- Work required -
Search the data for the string "divisors", and report each line where it is found.

- Data supplied -

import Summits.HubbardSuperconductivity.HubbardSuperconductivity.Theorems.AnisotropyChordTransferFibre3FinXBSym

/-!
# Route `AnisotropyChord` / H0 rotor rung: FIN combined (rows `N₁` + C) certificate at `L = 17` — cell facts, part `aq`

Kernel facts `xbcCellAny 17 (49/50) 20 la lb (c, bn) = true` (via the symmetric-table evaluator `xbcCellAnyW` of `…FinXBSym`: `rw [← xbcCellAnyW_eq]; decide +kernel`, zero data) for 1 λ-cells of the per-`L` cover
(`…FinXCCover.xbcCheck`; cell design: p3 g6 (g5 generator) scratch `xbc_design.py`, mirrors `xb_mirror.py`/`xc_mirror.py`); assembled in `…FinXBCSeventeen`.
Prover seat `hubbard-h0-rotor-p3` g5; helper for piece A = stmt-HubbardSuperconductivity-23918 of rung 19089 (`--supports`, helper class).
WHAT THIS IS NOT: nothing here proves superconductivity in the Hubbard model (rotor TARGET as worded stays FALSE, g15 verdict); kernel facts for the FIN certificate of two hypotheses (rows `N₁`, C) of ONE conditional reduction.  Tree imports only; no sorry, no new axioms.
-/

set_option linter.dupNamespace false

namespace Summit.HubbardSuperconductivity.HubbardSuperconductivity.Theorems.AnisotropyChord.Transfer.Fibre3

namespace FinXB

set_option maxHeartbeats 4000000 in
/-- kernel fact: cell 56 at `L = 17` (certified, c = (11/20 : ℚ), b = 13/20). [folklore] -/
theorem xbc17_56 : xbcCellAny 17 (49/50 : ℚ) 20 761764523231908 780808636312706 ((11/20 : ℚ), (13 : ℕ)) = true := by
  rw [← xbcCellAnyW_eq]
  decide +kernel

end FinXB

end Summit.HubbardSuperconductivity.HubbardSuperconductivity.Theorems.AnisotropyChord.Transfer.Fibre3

...

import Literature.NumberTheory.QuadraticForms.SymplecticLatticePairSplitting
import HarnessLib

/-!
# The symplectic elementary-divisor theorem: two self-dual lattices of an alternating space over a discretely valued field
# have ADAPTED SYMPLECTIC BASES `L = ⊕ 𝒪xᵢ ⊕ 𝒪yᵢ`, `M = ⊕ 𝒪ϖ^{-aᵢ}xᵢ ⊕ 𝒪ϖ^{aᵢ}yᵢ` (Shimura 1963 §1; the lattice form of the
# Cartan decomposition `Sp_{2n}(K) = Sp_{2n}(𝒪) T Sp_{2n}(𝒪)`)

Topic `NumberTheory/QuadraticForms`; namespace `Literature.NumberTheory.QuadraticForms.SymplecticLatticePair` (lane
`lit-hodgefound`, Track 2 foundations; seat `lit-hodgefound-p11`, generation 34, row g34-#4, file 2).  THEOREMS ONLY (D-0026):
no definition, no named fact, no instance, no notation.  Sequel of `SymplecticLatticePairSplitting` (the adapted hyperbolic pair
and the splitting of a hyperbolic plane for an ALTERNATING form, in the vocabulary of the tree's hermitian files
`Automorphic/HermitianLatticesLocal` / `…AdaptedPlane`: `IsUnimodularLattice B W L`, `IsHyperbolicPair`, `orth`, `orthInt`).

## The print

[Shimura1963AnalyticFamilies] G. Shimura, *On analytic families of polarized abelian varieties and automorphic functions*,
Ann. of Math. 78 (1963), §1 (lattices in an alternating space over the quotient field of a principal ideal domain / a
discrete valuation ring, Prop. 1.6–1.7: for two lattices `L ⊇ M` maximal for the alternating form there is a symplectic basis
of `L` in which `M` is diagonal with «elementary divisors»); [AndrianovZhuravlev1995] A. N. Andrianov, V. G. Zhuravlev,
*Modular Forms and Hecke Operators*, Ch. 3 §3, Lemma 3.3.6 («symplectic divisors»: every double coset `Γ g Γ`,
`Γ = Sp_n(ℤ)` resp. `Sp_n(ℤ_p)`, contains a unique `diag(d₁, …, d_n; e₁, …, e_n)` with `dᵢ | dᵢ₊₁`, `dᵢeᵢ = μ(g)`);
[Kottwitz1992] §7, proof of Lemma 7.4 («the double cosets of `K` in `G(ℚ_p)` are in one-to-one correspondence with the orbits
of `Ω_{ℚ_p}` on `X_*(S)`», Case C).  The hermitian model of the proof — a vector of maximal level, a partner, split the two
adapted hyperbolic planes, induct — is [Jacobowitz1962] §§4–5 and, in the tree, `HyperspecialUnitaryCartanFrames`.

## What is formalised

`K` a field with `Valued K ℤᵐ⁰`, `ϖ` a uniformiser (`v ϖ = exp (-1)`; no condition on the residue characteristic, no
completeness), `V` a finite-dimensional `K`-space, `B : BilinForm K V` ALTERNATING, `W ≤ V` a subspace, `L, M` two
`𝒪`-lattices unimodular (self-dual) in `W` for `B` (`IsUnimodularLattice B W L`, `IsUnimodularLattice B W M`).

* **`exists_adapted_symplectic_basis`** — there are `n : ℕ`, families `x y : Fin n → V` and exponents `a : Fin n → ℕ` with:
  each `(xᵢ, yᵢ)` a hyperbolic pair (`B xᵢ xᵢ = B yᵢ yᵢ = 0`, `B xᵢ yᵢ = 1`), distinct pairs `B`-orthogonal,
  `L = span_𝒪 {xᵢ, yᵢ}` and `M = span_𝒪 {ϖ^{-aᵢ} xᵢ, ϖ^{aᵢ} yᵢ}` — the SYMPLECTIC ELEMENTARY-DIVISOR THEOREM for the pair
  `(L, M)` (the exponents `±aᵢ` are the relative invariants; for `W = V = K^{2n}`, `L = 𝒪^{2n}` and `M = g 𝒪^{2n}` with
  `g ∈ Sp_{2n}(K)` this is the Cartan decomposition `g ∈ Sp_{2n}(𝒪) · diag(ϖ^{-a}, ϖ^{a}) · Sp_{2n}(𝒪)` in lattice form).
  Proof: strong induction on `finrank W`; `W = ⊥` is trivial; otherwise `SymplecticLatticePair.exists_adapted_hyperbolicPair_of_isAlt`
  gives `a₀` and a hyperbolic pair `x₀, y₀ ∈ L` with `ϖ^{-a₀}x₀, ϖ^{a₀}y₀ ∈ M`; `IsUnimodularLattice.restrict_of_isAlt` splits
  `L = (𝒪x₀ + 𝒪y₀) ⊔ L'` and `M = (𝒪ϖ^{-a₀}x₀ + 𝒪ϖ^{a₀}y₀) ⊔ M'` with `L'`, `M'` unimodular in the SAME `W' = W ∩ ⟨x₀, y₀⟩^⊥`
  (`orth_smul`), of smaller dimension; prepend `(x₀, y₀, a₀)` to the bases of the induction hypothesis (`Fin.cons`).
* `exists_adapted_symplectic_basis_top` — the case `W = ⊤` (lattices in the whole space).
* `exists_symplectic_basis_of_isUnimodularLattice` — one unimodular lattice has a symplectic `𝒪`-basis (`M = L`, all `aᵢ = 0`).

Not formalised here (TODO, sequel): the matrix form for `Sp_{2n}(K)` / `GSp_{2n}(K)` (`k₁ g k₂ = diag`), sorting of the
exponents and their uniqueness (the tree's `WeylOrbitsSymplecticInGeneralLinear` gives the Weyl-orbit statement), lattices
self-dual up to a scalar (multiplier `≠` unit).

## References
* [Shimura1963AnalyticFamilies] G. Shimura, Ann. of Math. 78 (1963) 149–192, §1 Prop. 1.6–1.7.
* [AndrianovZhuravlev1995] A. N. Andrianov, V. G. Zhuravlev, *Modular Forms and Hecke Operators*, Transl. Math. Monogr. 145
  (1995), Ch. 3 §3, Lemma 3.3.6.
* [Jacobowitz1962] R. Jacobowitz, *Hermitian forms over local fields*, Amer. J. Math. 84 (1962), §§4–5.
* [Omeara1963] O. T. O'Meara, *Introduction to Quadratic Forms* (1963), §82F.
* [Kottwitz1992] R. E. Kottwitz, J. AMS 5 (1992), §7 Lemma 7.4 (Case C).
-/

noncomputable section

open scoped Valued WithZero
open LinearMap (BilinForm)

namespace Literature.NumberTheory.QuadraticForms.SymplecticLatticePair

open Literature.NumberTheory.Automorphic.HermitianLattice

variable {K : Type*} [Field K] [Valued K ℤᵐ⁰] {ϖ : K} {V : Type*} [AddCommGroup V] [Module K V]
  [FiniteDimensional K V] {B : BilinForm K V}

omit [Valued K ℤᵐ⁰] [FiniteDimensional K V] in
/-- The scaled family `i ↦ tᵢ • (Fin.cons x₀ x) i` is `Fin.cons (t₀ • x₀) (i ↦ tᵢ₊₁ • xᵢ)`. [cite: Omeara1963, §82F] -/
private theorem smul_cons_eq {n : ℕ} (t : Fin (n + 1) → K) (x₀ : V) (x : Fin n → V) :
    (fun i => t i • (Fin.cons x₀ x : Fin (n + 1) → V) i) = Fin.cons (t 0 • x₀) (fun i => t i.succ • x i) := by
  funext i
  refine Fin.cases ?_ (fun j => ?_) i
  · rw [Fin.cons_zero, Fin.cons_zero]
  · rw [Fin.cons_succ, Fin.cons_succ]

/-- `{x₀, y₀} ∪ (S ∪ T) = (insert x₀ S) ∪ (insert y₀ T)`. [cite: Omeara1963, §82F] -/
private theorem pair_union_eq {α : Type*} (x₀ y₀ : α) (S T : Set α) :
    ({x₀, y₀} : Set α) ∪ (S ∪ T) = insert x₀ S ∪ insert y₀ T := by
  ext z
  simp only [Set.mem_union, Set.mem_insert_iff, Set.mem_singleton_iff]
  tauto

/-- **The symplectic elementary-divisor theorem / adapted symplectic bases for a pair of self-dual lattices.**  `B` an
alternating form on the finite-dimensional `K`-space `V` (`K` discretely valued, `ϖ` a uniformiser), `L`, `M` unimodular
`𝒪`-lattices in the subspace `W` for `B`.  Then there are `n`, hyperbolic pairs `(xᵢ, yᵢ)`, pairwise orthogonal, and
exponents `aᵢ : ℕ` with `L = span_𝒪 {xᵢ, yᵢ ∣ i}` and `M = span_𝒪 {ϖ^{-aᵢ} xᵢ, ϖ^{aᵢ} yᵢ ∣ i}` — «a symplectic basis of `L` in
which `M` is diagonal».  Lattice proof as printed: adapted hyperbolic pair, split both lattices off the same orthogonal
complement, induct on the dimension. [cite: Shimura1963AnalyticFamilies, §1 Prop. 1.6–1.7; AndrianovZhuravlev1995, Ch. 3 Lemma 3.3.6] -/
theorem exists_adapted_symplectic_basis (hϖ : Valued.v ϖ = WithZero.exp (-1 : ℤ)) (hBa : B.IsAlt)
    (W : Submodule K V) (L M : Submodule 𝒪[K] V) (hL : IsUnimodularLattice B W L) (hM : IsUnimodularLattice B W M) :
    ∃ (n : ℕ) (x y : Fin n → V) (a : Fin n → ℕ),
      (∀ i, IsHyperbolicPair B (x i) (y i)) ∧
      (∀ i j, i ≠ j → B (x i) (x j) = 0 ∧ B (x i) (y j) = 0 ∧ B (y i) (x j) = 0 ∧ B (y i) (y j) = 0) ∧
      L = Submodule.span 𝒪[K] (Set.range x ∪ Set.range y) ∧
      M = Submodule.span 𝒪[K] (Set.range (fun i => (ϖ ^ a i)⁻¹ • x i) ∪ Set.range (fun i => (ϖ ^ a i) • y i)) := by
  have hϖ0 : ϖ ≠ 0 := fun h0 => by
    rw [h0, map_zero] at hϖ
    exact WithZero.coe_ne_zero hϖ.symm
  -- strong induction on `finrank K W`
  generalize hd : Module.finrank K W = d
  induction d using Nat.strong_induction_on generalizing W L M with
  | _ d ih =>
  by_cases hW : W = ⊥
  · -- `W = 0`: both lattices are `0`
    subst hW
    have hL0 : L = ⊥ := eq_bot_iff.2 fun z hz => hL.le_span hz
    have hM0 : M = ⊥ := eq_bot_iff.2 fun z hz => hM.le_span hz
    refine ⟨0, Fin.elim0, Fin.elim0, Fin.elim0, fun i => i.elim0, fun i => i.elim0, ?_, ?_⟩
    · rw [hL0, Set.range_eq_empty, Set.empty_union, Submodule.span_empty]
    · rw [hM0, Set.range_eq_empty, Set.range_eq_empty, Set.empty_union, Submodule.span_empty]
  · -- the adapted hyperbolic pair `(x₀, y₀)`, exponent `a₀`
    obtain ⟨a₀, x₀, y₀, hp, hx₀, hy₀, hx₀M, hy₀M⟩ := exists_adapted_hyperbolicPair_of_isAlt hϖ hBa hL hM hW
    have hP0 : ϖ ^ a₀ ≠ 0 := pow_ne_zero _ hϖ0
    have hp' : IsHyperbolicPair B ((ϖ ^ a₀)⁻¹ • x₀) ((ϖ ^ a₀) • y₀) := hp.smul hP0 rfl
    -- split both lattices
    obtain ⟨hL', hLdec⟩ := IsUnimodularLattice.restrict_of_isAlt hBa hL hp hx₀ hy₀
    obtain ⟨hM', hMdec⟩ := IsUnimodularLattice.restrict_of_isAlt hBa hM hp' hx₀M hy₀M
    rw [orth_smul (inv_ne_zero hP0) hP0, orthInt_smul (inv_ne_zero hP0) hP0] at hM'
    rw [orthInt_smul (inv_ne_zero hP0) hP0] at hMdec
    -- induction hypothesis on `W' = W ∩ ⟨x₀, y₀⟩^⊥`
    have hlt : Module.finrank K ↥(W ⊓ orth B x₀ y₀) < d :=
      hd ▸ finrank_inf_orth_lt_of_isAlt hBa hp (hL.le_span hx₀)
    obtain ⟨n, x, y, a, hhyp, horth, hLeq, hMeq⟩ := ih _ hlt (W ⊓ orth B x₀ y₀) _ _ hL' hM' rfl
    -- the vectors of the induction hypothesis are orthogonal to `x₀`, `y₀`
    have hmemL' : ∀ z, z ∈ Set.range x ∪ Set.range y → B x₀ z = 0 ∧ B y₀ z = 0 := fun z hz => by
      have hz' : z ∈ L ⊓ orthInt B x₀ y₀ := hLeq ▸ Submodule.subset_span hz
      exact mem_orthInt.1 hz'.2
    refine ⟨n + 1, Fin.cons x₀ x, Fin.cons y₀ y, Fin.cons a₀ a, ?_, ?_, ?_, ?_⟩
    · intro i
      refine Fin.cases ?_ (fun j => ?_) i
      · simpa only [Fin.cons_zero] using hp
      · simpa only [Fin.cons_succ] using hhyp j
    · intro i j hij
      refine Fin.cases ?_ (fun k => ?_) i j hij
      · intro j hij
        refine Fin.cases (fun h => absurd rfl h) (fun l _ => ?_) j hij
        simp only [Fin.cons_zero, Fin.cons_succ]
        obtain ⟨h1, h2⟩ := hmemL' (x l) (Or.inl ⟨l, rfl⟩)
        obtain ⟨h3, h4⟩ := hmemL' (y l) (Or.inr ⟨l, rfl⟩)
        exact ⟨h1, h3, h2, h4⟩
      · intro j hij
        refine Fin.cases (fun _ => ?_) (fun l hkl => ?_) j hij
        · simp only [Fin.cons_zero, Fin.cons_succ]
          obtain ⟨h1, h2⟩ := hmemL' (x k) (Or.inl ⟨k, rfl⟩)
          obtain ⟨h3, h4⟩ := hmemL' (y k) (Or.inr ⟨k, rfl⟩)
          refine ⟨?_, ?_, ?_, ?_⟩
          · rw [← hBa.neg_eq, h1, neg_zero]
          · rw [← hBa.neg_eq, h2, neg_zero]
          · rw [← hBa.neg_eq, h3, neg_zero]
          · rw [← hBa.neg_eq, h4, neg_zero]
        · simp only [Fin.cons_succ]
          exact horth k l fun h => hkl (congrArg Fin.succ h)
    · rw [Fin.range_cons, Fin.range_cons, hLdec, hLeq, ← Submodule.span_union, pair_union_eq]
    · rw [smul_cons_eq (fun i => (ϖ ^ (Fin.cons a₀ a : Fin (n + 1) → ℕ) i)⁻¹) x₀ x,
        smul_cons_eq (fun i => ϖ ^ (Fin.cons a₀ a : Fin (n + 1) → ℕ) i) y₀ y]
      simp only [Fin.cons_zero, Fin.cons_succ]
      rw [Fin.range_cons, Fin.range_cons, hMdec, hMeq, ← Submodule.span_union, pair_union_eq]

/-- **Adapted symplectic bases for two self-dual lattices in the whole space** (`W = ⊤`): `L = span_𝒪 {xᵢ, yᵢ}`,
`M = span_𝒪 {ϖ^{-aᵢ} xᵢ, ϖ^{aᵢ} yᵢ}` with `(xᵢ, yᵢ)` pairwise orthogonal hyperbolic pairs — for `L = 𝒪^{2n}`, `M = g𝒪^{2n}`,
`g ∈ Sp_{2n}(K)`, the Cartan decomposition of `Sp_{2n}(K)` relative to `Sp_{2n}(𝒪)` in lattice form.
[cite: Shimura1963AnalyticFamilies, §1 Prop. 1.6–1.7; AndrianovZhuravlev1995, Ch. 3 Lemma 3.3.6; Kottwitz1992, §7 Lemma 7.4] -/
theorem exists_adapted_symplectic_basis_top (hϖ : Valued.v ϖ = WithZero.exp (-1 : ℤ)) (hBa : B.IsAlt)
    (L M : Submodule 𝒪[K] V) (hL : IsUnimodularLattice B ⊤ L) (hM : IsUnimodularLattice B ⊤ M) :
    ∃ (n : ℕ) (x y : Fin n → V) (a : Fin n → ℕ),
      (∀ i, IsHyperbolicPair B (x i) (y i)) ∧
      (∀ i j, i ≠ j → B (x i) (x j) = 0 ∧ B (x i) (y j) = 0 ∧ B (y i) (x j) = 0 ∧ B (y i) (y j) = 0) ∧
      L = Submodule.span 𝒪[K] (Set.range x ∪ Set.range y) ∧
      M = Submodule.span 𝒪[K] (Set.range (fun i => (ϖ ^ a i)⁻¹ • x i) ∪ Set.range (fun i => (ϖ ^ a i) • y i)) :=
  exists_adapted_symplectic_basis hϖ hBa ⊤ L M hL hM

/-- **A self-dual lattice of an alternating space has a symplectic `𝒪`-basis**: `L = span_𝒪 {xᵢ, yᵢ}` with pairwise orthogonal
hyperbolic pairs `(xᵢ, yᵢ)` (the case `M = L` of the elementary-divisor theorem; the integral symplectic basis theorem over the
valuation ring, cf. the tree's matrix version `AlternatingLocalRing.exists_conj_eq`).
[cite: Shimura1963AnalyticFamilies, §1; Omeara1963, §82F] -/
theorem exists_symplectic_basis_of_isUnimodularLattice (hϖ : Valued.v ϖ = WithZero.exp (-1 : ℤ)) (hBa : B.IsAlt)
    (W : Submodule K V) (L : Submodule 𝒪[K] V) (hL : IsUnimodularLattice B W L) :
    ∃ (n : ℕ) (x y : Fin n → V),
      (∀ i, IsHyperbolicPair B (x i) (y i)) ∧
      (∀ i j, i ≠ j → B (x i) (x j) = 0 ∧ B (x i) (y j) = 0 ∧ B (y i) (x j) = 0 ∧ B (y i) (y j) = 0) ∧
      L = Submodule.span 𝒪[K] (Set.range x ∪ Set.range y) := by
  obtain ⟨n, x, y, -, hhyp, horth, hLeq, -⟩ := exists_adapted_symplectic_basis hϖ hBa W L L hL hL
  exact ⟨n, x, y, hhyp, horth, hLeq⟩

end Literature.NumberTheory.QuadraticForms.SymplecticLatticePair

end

- Output below -
of `L` in which `M` is diagonal with «elementary divisors»); [AndrianovZhuravlev1995] A. N. Andrianov, V. G. Zhuravlev,
*Modular Forms and Hecke Operators*, Ch. 3 §3, Lemma 3.3.6 («symplectic divisors»: every double coset `Γ g Γ`,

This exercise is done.